(Activity)
Transcribe only the lines of the listing below from the one holding "have hZf₁ : f₁.roots.toFinset.card" through the one holding "quantities. [folklore] -/", inclusive, without any change.

(Entries provided)

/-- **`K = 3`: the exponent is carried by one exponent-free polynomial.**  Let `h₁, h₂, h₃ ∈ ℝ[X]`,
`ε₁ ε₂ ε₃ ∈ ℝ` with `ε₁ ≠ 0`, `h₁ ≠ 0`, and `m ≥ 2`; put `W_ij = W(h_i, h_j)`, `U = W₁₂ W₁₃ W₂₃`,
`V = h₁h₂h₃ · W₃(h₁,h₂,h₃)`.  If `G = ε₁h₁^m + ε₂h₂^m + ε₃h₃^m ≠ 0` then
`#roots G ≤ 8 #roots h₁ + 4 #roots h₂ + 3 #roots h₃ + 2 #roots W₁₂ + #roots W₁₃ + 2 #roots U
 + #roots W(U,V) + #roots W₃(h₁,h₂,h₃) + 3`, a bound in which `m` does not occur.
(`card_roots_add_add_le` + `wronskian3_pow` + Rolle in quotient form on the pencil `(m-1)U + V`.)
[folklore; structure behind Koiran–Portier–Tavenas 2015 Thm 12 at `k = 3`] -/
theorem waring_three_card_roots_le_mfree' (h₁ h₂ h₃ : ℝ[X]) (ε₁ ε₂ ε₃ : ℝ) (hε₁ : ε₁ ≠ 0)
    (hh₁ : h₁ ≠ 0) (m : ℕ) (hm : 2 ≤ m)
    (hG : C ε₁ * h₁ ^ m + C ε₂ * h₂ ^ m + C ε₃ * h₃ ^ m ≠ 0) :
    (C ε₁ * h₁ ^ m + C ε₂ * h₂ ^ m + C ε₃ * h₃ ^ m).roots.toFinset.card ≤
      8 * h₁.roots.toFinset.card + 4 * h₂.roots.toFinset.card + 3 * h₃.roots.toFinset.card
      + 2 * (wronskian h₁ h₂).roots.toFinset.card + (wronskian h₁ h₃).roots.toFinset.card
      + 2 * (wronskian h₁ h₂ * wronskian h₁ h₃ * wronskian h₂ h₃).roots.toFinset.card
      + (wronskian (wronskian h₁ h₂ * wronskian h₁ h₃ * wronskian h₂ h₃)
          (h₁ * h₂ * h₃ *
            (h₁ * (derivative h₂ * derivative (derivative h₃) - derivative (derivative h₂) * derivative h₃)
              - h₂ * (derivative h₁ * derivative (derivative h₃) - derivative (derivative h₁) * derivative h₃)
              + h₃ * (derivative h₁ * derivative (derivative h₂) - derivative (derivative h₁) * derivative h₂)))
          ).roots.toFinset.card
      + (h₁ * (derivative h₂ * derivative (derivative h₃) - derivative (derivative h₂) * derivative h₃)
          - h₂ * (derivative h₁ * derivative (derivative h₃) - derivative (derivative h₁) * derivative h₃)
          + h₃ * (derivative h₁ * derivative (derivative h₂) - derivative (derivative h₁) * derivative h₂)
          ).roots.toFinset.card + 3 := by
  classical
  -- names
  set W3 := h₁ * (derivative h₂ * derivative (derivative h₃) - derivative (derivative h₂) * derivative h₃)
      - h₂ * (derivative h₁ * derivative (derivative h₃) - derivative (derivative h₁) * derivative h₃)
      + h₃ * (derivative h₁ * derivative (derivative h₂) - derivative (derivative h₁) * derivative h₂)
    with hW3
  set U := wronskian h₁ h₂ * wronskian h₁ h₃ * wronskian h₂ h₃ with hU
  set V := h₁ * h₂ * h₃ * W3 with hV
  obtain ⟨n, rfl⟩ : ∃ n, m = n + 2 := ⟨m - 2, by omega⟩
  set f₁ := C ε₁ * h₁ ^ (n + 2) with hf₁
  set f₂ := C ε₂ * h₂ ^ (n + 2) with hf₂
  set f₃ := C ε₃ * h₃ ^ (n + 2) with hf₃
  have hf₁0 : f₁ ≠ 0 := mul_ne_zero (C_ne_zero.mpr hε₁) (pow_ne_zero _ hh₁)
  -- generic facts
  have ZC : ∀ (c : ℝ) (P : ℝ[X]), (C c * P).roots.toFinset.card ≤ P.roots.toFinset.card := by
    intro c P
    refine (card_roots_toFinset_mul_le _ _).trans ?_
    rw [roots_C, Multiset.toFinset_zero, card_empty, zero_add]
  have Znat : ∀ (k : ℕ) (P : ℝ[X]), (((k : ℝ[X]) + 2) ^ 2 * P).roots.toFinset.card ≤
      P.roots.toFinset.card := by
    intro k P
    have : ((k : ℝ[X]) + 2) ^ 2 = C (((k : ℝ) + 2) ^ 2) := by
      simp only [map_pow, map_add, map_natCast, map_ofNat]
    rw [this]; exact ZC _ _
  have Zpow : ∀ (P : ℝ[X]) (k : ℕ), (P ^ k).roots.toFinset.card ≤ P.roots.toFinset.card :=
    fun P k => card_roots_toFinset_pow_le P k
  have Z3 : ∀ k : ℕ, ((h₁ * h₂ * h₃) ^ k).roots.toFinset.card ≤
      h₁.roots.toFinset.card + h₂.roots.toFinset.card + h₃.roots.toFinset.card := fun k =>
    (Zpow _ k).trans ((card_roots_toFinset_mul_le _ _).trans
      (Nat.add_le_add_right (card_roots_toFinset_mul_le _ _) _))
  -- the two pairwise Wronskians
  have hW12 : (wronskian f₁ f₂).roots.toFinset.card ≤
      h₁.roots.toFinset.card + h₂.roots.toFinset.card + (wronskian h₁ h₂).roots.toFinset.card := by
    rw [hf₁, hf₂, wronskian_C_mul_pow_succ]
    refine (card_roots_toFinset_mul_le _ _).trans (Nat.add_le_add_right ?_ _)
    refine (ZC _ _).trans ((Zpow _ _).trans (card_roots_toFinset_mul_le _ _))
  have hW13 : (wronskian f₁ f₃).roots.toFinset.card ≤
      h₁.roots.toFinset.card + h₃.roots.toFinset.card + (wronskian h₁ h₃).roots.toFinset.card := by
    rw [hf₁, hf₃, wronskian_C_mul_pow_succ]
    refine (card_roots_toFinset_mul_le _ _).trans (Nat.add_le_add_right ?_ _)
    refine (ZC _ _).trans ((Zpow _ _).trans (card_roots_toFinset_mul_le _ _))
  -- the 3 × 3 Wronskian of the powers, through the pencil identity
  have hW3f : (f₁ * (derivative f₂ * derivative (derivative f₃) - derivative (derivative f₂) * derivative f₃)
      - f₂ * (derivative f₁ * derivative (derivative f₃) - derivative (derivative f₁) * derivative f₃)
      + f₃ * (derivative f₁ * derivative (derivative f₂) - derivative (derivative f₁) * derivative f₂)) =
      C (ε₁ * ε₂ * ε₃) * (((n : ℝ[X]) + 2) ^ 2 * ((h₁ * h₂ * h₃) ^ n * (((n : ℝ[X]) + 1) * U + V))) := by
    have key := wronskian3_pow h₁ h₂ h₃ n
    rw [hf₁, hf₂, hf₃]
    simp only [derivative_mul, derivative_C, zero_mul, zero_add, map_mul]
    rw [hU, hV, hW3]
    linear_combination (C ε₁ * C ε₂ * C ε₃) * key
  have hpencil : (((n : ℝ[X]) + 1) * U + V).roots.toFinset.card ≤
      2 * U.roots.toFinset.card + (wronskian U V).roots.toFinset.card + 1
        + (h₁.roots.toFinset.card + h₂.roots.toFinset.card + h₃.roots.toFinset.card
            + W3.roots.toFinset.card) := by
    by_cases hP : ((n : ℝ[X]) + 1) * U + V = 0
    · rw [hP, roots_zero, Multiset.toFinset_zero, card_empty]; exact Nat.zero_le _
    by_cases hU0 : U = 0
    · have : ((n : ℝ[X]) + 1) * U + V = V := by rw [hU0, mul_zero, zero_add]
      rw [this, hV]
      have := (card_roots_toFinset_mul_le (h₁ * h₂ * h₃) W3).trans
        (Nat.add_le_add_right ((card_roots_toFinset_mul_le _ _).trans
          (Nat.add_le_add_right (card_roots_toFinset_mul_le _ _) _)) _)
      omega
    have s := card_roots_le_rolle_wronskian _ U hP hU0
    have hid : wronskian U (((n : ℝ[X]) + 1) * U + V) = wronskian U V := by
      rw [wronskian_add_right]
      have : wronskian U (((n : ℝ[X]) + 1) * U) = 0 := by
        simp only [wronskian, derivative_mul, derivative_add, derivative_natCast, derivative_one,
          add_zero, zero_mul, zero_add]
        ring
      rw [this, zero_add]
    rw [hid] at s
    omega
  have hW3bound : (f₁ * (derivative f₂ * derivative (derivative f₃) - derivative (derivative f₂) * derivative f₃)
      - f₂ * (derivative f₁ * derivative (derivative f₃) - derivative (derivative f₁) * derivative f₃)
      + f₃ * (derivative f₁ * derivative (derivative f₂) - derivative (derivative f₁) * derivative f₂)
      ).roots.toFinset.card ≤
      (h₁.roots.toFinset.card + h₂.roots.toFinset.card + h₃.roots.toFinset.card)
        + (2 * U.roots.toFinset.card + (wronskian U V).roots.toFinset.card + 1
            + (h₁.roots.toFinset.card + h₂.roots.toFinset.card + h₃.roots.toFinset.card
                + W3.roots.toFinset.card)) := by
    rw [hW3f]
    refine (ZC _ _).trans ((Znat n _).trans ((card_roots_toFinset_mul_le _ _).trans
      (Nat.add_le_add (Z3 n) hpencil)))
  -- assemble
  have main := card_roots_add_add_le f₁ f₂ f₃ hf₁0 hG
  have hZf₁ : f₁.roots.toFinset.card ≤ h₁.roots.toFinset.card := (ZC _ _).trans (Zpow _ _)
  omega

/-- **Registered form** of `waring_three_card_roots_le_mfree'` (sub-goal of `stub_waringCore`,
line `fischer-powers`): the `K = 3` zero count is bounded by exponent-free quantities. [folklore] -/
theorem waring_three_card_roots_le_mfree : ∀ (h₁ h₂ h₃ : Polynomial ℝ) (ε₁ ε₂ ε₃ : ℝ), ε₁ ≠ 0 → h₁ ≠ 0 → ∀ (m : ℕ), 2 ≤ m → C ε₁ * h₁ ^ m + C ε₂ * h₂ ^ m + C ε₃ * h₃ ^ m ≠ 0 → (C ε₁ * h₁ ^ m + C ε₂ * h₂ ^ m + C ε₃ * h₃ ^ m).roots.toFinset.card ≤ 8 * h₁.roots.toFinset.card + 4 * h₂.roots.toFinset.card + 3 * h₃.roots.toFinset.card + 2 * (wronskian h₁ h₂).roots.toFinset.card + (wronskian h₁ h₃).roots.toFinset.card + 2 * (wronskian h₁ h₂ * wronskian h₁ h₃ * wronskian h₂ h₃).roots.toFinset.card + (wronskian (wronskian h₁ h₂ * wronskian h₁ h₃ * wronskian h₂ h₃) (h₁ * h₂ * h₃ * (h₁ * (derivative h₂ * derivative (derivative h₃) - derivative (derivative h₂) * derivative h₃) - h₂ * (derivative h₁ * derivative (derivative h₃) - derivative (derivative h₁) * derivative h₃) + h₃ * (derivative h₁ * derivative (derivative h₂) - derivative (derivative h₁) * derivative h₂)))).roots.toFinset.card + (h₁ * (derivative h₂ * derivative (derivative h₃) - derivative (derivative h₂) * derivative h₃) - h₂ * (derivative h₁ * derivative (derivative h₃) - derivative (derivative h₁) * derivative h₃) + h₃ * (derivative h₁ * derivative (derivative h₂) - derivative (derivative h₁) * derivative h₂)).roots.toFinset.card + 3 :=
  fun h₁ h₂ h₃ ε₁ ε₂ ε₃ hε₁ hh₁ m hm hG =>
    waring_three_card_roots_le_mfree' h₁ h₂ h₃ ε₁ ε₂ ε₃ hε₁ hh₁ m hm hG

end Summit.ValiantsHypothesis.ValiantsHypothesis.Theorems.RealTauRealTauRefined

(Your solution)
  have hZf₁ : f₁.roots.toFinset.card ≤ h₁.roots.toFinset.card := (ZC _ _).trans (Zpow _ _)
  omega

/-- **Registered form** of `waring_three_card_roots_le_mfree'` (sub-goal of `stub_waringCore`,
line `fischer-powers`): the `K = 3` zero count is bounded by exponent-free quantities. [folklore] -/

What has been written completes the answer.